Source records
◆ ◆ ◆ ◆
/-!
# The hat class is closed: the crux of record from (TRI) on the core with an unmarked typed
vertex that is not a hat (blind cell PercRepro2, p2 g0, 2026-08-25; sub-claim S1; the lead's
ruling 05:03:47Z (3), mine-1's MINE1-J1.md §23.11)

A **hat** is an unmarked vertex whose typed edges are exactly three: to a vertex `v ∉ {u, a₁, a₂}`
(a mark or another hat), to `a₁` and to `a₂` (`IsHat`). If every unmarked vertex touched by the
typed set is a hat (`Hats`), the hats are eliminated one at a time — a hat with a marked third
neighbour by the hat rule (`typedCount_hat`), a hat whose third neighbour is another hat together
with that hat (`nonneg_of_hatPair`: the two are adjacent, and after the hat rule the second one is
a root vertex) — by induction on `|F|`, down to the all-marked loop-free multigraph base
(typer-1's `K5.typedCount_K3_nonneg_multi`):

* **`typedCount_nonneg_of_hats`** — row 2′TRI on every loop-free typed graph with `MarksDistinct`
  marks whose unmarked typed vertices are all hats;
* **`ResidualCoreNHat`** — the core with an unmarked typed vertex that is NOT a hat (`¬ Hats`);
  **`HCov_all_of_residualCoreNHat_all : ResidualCoreNHat_all R → HCov_all R`** — UNCONDITIONAL.
  `ResidualCoreNHat ⊆ ResidualCoreNH ⊆ ResidualCoreU`.

Own code; standard axioms.
-/

namespace Summit.Ventures.PercRepro2

open UnionCluster

namespace CovForm

namespace TypedRed

/-! ## Hats -/

section Hats

variable {V : Type*} {E : Type*}

/-- `u` is a **hat**: its typed edges are exactly `e_v = u–v` with `v ∉ {u, a₁, a₂}`, `e₁ = u–a₁`,
`e₂ = u–a₂` (the marks `o, a₃, b` are carried along for uniformity with `IsMarkedHat`). -/
def IsHat (ends : E → Sym2 V) (_o a₁ a₂ _a₃ _b : V) (F : Finset E) (u : V) : Prop :=
  ∃ (v : V) (e_v e₁ e₂ : E), v ≠ u ∧ v ≠ a₁ ∧ v ≠ a₂ ∧
    e_v ∈ F ∧ e₁ ∈ F ∧ e₂ ∈ F ∧ e_v ≠ e₁ ∧ e_v ≠ e₂ ∧ e₁ ≠ e₂ ∧
    ends e_v = s(u, v) ∧ ends e₁ = s(u, a₁) ∧ ends e₂ = s(u, a₂) ∧
    ∀ e ∈ F, u ∈ ends e → e = e_v ∨ e = e₁ ∨ e = e₂

/-- Every unmarked vertex touched by a typed edge is a hat. -/
def Hats (ends : E → Sym2 V) (o a₁ a₂ a₃ b : V) (F : Finset E) : Prop :=
  ∀ u, u ≠ o → u ≠ a₁ → u ≠ a₂ → u ≠ a₃ → u ≠ b → (∃ e ∈ F, u ∈ ends e) →
    IsHat ends o a₁ a₂ a₃ b F u

variable {ends : E → Sym2 V} {o a₁ a₂ a₃ b : V} {F : Finset E}

/-- A marked hat is a hat. -/
theorem IsHat.of_isMarkedHat {u : V} (huo : u ≠ o) (hu3 : u ≠ a₃) (hub : u ≠ b)
    (h : IsMarkedHat ends o a₁ a₂ a₃ b F u) : IsHat ends o a₁ a₂ a₃ b F u := by
  obtain ⟨v, e_v, e₁, e₂, hvm, hv1, hv2, hrest⟩ := h
  refine ⟨v, e_v, e₁, e₂, ?_, hv1, hv2, hrest⟩
  rcases hvm with rfl | rfl | rfl
  · exact huo.symm
  · exact hu3.symm
  · exact hub.symm

/-- Marked hats only are hats. -/
theorem Hats.of_markedHats (h : MarkedHats ends o a₁ a₂ a₃ b F) : Hats ends o a₁ a₂ a₃ b F :=
  fun u huo hu1 hu2 hu3 hub hu => IsHat.of_isMarkedHat huo hu3 hub (h u huo hu1 hu2 hu3 hub hu)

variable [DecidableEq E]

/-- A hat stays a hat when an edge not at it is removed from the typed set. -/
theorem IsHat.erase {u : V} {e₀ : E} (hx : u ∉ ends e₀) (h : IsHat ends o a₁ a₂ a₃ b F u) :
    IsHat ends o a₁ a₂ a₃ b (F.erase e₀) u := by
  obtain ⟨v, e_v, e₁, e₂, hvu, hv1, hv2, hvF, h1F, h2F, hev1, hev2, he12, hv, h1, h2, honly⟩ := h
  have hne : ∀ e, u ∈ ends e → e ≠ e₀ := fun e hue he => hx (he ▸ hue)
  refine ⟨v, e_v, e₁, e₂, hvu, hv1, hv2,
    Finset.mem_erase.2 ⟨hne e_v (by rw [hv]; exact Sym2.mem_mk_left _ _), hvF⟩,
    Finset.mem_erase.2 ⟨hne e₁ (by rw [h1]; exact Sym2.mem_mk_left _ _), h1F⟩,
    Finset.mem_erase.2 ⟨hne e₂ (by rw [h2]; exact Sym2.mem_mk_left _ _), h2F⟩,
    hev1, hev2, he12, hv, h1, h2, fun e he hue => honly e (Finset.mem_of_mem_erase he) hue⟩

/-- A hat stays a hat under the re-mapping of another hat's edges, when it is not an end of the
re-mapped edges nor of their new ends. -/
theorem IsHat.hatEnds {u : V} {e_v e₁ : E} {v : V} (hev1 : e_v ≠ e₁) (hxv : u ∉ ends e_v)
    (hx1 : u ∉ ends e₁) (huv : u ≠ v) (hu1 : u ≠ a₁) (hu2 : u ≠ a₂)
    (h : IsHat ends o a₁ a₂ a₃ b F u) :
    IsHat (hatEnds ends e_v e₁ v a₁ a₂) o a₁ a₂ a₃ b F u := by
  obtain ⟨v', f_v, f₁, f₂, hvu, hv1, hv2, hvF, h1F, h2F, hfv1, hfv2, hf12, hfv, hf1, hf2, honly⟩ := h
  have hne : ∀ e, u ∈ ends e → e ≠ e_v ∧ e ≠ e₁ :=
    fun e hue => ⟨fun he => hxv (he ▸ hue), fun he => hx1 (he ▸ hue)⟩
  have hkv := hne f_v (by rw [hfv]; exact Sym2.mem_mk_left _ _)
  have hk1 := hne f₁ (by rw [hf1]; exact Sym2.mem_mk_left _ _)
  have hk2 := hne f₂ (by rw [hf2]; exact Sym2.mem_mk_left _ _)
  refine ⟨v', f_v, f₁, f₂, hvu, hv1, hv2, hvF, h1F, h2F, hfv1, hfv2, hf12,
    by rw [hatEnds_other hkv.1 hkv.2]; exact hfv, by rw [hatEnds_other hk1.1 hk1.2]; exact hf1,
    by rw [hatEnds_other hk2.1 hk2.2]; exact hf2, fun e he hue => ?_⟩
  by_cases hev : e = e_v
  · subst hev
    rw [hatEnds_ev hev1] at hue
    rcases Sym2.mem_iff.1 hue with h' | h'
    · exact absurd h' huv
    · exact absurd h' hu1
  by_cases he1 : e = e₁
  · subst he1
    rw [hatEnds_e1] at hue
    rcases Sym2.mem_iff.1 hue with h' | h'
    · exact absurd h' huv
    · exact absurd h' hu2
  rw [hatEnds_other hev he1] at hue
  exact honly e he hue

end Hats

/-! ## Eliminating the hats -/

section Elimination

variable {V : Type*} {E : Type*} [DecidableEq V] [Fintype E] [DecidableEq E]
variable {R : Type*} [Field R] [LinearOrder R] [IsStrictOrderedRing R]

/-- **Row 2′TRI on the hat class**: marks `MarksDistinct`, the typed set loop-free, mixed types on
every typed edge with an unmarked end, every unmarked typed vertex a hat. Induction on `|F|`: a
hat with a marked third neighbour is eliminated by `typedCount_hat`, two adjacent hats by
`nonneg_of_hatPair`; the all-marked base is typer-1's `K5.typedCount_K3_nonneg_multi`. -/
theorem typedCount_nonneg_of_hats :
    ∀ (F : Finset E) (ends : E → Sym2 V) (o a₁ a₂ a₃ b : V) (τ : E → ℕ),
      MarksDistinct o a₁ a₂ a₃ b → (∀ e ∈ F, ¬ (ends e).IsDiag) →
      (∀ e ∈ F, (∃ p ∈ ends e, p ≠ o ∧ p ≠ a₁ ∧ p ≠ a₂ ∧ p ≠ a₃ ∧ p ≠ b) → τ e = 1 ∨ τ e = 2) →
      Hats ends o a₁ a₂ a₃ b F →
      0 ≤ typedCount F (fun _ => false) τ
        (K3 ends o a₁ a₂ a₃ b : Config E → Config E → Config E → R) := by
  intro F
  induction' hn : F.card using Nat.strong_induction_on with n ih generalizing F
  intro ends o a₁ a₂ a₃ b τ hm hloop hτ hhats
  by_cases hall : AllMarked ends o a₁ a₂ a₃ b F
  · exact K5.typedCount_K3_nonneg_multi ends hm.1.1 hm.1.2.1 hm.1.2.2.1 hm.1.2.2.2.1
      hm.1.2.2.2.2.1 hm.1.2.2.2.2.2.1 hm.1.2.2.2.2.2.2 hm.2 F τ hloop hall
  -- an unmarked typed vertex, hence a hat
  obtain ⟨e₀, he₀, u, hu₀, huo, hu1, hu2, hu3, hub⟩ := exists_unmarked_of_not_allMarked hall
  obtain ⟨v, e_v, e₁, e₂, hvu, hv1, hv2, hvF, h1F, h2F, hev1, hev2, he12, hv, h1, h2, honly⟩ :=
    hhats u huo hu1 hu2 hu3 hub ⟨e₀, he₀, hu₀⟩
  have hτv : τ e_v = 1 ∨ τ e_v = 2 :=
    hτ e_v hvF ⟨u, by rw [hv]; exact Sym2.mem_mk_left _ _, huo, hu1, hu2, hu3, hub⟩
  have hτ1 : τ e₁ = 1 ∨ τ e₁ = 2 :=
    hτ e₁ h1F ⟨u, by rw [h1]; exact Sym2.mem_mk_left _ _, huo, hu1, hu2, hu3, hub⟩
  have hτ2 : τ e₂ = 1 ∨ τ e₂ = 2 :=
    hτ e₂ h2F ⟨u, by rw [h2]; exact Sym2.mem_mk_left _ _, huo, hu1, hu2, hu3, hub⟩
  -- an unmarked vertex other than `u` is not an end of `u`'s edges
  have hnot_ends : ∀ x, x ≠ u → x ≠ v → x ≠ a₁ → x ≠ a₂ →
      x ∉ ends e_v ∧ x ∉ ends e₁ ∧ x ∉ ends e₂ := by
    intro x hxu hxv hx1 hx2
    refine ⟨fun h => ?_, fun h => ?_, fun h => ?_⟩
    · rw [hv] at h
      rcases Sym2.mem_iff.1 h with h' | h'
      · exact hxu h'
      · exact hxv h'
    · rw [h1] at h
      rcases Sym2.mem_iff.1 h with h' | h'
      · exact hxu h'
      · exact hx1 h'
    · rw [h2] at h
      rcases Sym2.mem_iff.1 h with h' | h'
      · exact hxu h'
      · exact hx2 h'
  by_cases hvm : v = o ∨ v = a₃ ∨ v = b
  · -- CASE M: the third neighbour is a mark — the hat rule
    have hcl : ∀ e, u ∈ ends e → e ≠ e_v → e ≠ e₁ → e ≠ e₂ →
        e ∉ F ∧ (fun _ : E => false) e = false := by
      intro e hue h₁ h₂ h₃
      refine ⟨fun heF => ?_, rfl⟩
      rcases honly e heF hue with h | h | h
      · exact h₁ h
      · exact h₂ h
      · exact h₃ h
    rw [typedCount_hat ends o a₁ a₂ a₃ b hv h1 h2 hev1 hev2 he12 huo hu1 hu2 hu3 hub F hvF h1F h2F
      (fun _ => false) hcl τ hτv hτ1 hτ2, update_false_false]
    refine Finset.sum_nonneg fun t₁ _ => Finset.sum_nonneg fun t₂ _ =>
      mul_nonneg (Nat.cast_nonneg _) ?_
    set ends' := hatEnds ends e_v e₁ v a₁ a₂ with hends'
    have hcard : (F.erase e₂).card < n := hn ▸ Finset.card_erase_lt_of_mem h2F
    have hmark_v : v = o ∨ v = a₁ ∨ v = a₂ ∨ v = a₃ ∨ v = b := by
      rcases hvm with h | h | h
      · exact Or.inl h
      · exact Or.inr (Or.inr (Or.inr (Or.inl h)))
      · exact Or.inr (Or.inr (Or.inr (Or.inr h)))
    have hends'_marks : ∀ e, e = e_v ∨ e = e₁ →
        ∀ p ∈ ends' e, p = o ∨ p = a₁ ∨ p = a₂ ∨ p = a₃ ∨ p = b := by
      intro e he p hp
      rcases he with rfl | rfl
      · rw [hends', hatEnds_ev hev1] at hp
        rcases Sym2.mem_iff.1 hp with rfl | rfl
        · exact hmark_v
        · exact Or.inr (Or.inl rfl)
      · rw [hends', hatEnds_e1] at hp
        rcases Sym2.mem_iff.1 hp with rfl | rfl
        · exact hmark_v
        · exact Or.inr (Or.inr (Or.inl rfl))
    have hother : ∀ e, e ≠ e_v → e ≠ e₁ → ends' e = ends e := fun e h₁ h₂ => by
      rw [hends', hatEnds_other h₁ h₂]
    have hunm : ∀ x, x ≠ o → x ≠ a₁ → x ≠ a₂ → x ≠ a₃ → x ≠ b → x ≠ v := by
      intro x hxo hx1 hx2 hx3 hxb hxv
      rcases hvm with h | h | h
      · exact hxo (hxv.trans h)
      · exact hx3 (hxv.trans h)
      · exact hxb (hxv.trans h)
    refine ih _ hcard (F.erase e₂) rfl ends' o a₁ a₂ a₃ b _ hm ?_ ?_ ?_
    · -- loop-free
      intro e he
      by_cases hev : e = e_v
      · subst hev
        rw [hends', hatEnds_ev hev1, Sym2.mk_isDiag_iff]
        exact hv1
      by_cases he1 : e = e₁
      · subst he1
        rw [hends', hatEnds_e1, Sym2.mk_isDiag_iff]
        exact hv2
      rw [hother e hev he1]
      exact hloop e (Finset.mem_of_mem_erase he)
    · -- mixed types on the edges with an unmarked end
      intro e he ⟨p, hp, hpo, hp1, hp2, hp3, hpb⟩
      by_cases hev : e = e_v
      · exfalso
        rcases hends'_marks e (Or.inl hev) p hp with h | h | h | h | h
        · exact hpo h
        · exact hp1 h
        · exact hp2 h
        · exact hp3 h
        · exact hpb h
      by_cases he1 : e = e₁
      · exfalso
        rcases hends'_marks e (Or.inr he1) p hp with h | h | h | h | h
        · exact hpo h
        · exact hp1 h
        · exact hp2 h
        · exact hp3 h
        · exact hpb h
      rw [Function.update_of_ne he1, Function.update_of_ne hev]
      exact hτ e (Finset.mem_of_mem_erase he)
        ⟨p, by rwa [hother e hev he1] at hp, hpo, hp1, hp2, hp3, hpb⟩
    · -- every unmarked typed vertex is still a hat
      intro x hxo hx1 hx2 hx3 hxb ⟨e, he, hxe⟩
      have hev : e ≠ e_v := fun h => by
        rcases hends'_marks e (Or.inl h) x hxe with h' | h' | h' | h' | h'
        · exact hxo h'
        · exact hx1 h'
        · exact hx2 h'
        · exact hx3 h'
        · exact hxb h'
      have he1 : e ≠ e₁ := fun h => by
        rcases hends'_marks e (Or.inr h) x hxe with h' | h' | h' | h' | h'
        · exact hxo h'
        · exact hx1 h'
        · exact hx2 h'
        · exact hx3 h'
        · exact hxb h'
      have he2 : e ≠ e₂ := (Finset.mem_erase.1 he).1
      rw [hother e hev he1] at hxe
      have hxu : x ≠ u := fun h => by
        subst h
        rcases honly e (Finset.mem_of_mem_erase he) hxe with h' | h' | h'
        · exact hev h'
        · exact he1 h'
        · exact he2 h'
      have hxv : x ≠ v := hunm x hxo hx1 hx2 hx3 hxb
      obtain ⟨hnv, hn1, hn2⟩ := hnot_ends x hxu hxv hx1 hx2
      exact (IsHat.erase hn2 (hhats x hxo hx1 hx2 hx3 hxb
        ⟨e, Finset.mem_of_mem_erase he, hxe⟩)).hatEnds hev1 hnv hn1 hxv hx1 hx2
  · -- CASE P: the third neighbour `v` is unmarked, hence a hat adjacent to `u`
    have hvo : v ≠ o := fun h => hvm (Or.inl h)
    have hv3 : v ≠ a₃ := fun h => hvm (Or.inr (Or.inl h))
    have hvb : v ≠ b := fun h => hvm (Or.inr (Or.inr h))
    obtain ⟨x, g_v, g₁, g₂, hxv, hx1, hx2, hgvF, hg1F, hg2F, hgv1, hgv2, hg12, hgv, hg1, hg2,
      honly'⟩ := hhats v hvo hv1 hv2 hv3 hvb ⟨e_v, hvF, by rw [hv]; exact Sym2.mem_mk_right _ _⟩
    -- `u`'s edge to `v` is `v`'s non-root edge
    have hev_gv : e_v = g_v := by
      rcases honly' e_v hvF (by rw [hv]; exact Sym2.mem_mk_right _ _) with h | h | h
      · exact h
      · exfalso
        rw [h, hg1] at hv
        rcases Sym2.eq_iff.1 hv with ⟨h', _⟩ | ⟨_, h'⟩
        · exact hvu h'
        · exact hu1 h'.symm
      · exfalso
        rw [h, hg2] at hv
        rcases Sym2.eq_iff.1 hv with ⟨h', _⟩ | ⟨_, h'⟩
        · exact hvu h'
        · exact hu2 h'.symm
    subst hev_gv
    have hwonly : ∀ e ∈ F, v ∈ ends e → e = e_v ∨ e = g₁ ∨ e = g₂ := honly'
    have hτg1 : τ g₁ = 1 ∨ τ g₁ = 2 :=
      hτ g₁ hg1F ⟨v, by rw [hg1]; exact Sym2.mem_mk_left _ _, hvo, hv1, hv2, hv3, hvb⟩
    have hτg2 : τ g₂ = 1 ∨ τ g₂ = 2 :=
      hτ g₂ hg2F ⟨v, by rw [hg2]; exact Sym2.mem_mk_left _ _, hvo, hv1, hv2, hv3, hvb⟩
    refine nonneg_of_hatPair ends o a₁ a₂ a₃ b hv h1 h2 hg1 hg2 hm.1.1 hvu.symm huo hu1 hu2 hu3 hub
      hvo hv1 hv2 hv3 hvb F hvF h1F h2F hg1F hg2F honly hwonly τ hτv hτ1 hτ2 hτg1 hτg2
      fun σ hσ => ?_
    set F₅ := ((((F.erase e_v).erase e₁).erase e₂).erase g₁).erase g₂ with hF₅
    have hF₅sub : F₅ ⊆ F := fun e he =>
      Finset.mem_of_mem_erase (Finset.mem_of_mem_erase (Finset.mem_of_mem_erase
        (Finset.mem_of_mem_erase (Finset.mem_of_mem_erase he))))
    have hcard : F₅.card < n := by
      rw [← hn]
      calc F₅.card ≤ (F.erase e_v).card := Finset.card_le_card fun e he =>
            Finset.mem_of_mem_erase (Finset.mem_of_mem_erase (Finset.mem_of_mem_erase
              (Finset.mem_of_mem_erase he)))
        _ < F.card := Finset.card_erase_lt_of_mem hvF
    refine ih _ hcard F₅ rfl ends o a₁ a₂ a₃ b σ hm (fun e he => hloop e (hF₅sub he)) ?_ ?_
    · intro e he hp
      rw [hσ e he]
      exact hτ e (hF₅sub he) hp
    · -- every unmarked typed vertex of `F₅` is a hat of `F₅`
      intro y hyo hy1 hy2 hy3 hyb ⟨e, he, hye⟩
      have hg2e : e ≠ g₂ := (Finset.mem_erase.1 he).1
      have hg1e : e ≠ g₁ := (Finset.mem_erase.1 (Finset.mem_erase.1 he).2).1
      have he2 : e ≠ e₂ := (Finset.mem_erase.1 (Finset.mem_erase.1 (Finset.mem_erase.1 he).2).2).1
      have he1 : e ≠ e₁ :=
        (Finset.mem_erase.1 (Finset.mem_erase.1 (Finset.mem_erase.1 (Finset.mem_erase.1 he).2).2).2).1
      have hev : e ≠ e_v := (Finset.mem_erase.1 (Finset.mem_erase.1 (Finset.mem_erase.1
        (Finset.mem_erase.1 (Finset.mem_erase.1 he).2).2).2).2).1
      have hyu : y ≠ u := fun h => by
        subst h
        rcases honly e (hF₅sub he) hye with h' | h' | h'
        · exact hev h'
        · exact he1 h'
        · exact he2 h'
      have hyv : y ≠ v := fun h => by
        subst h
        rcases hwonly e (hF₅sub he) hye with h' | h' | h'
        · exact hev h'
        · exact hg1e h'
        · exact hg2e h'
      obtain ⟨hnv, hn1, hn2⟩ := hnot_ends y hyu hyv hy1 hy2
      have hng1 : y ∉ ends g₁ := fun h => by
        rw [hg1] at h
        rcases Sym2.mem_iff.1 h with h' | h'
        · exact hyv h'
        · exact hy1 h'
      have hng2 : y ∉ ends g₂ := fun h => by
        rw [hg2] at h
        rcases Sym2.mem_iff.1 h with h' | h'
        · exact hyv h'
        · exact hy2 h'
      exact ((((hhats y hyo hy1 hy2 hy3 hyb ⟨e, hF₅sub he, hye⟩).erase hnv).erase hn1).erase
        hn2).erase hng1 |>.erase hng2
◆ ◆ ◆ ◆
All lines from the top of the data through the line containing "marks whose unmarked" need to be retyped exactly, and nothing more.

/-!
# The hat class is closed: the crux of record from (TRI) on the core with an unmarked typed
vertex that is not a hat (blind cell PercRepro2, p2 g0, 2026-08-25; sub-claim S1; the lead's
ruling 05:03:47Z (3), mine-1's MINE1-J1.md §23.11)

A **hat** is an unmarked vertex whose typed edges are exactly three: to a vertex `v ∉ {u, a₁, a₂}`
(a mark or another hat), to `a₁` and to `a₂` (`IsHat`). If every unmarked vertex touched by the
typed set is a hat (`Hats`), the hats are eliminated one at a time — a hat with a marked third
neighbour by the hat rule (`typedCount_hat`), a hat whose third neighbour is another hat together
with that hat (`nonneg_of_hatPair`: the two are adjacent, and after the hat rule the second one is
a root vertex) — by induction on `|F|`, down to the all-marked loop-free multigraph base
(typer-1's `K5.typedCount_K3_nonneg_multi`):

* **`typedCount_nonneg_of_hats`** — row 2′TRI on every loop-free typed graph with `MarksDistinct`
  marks whose unmarked typed vertices are all hats;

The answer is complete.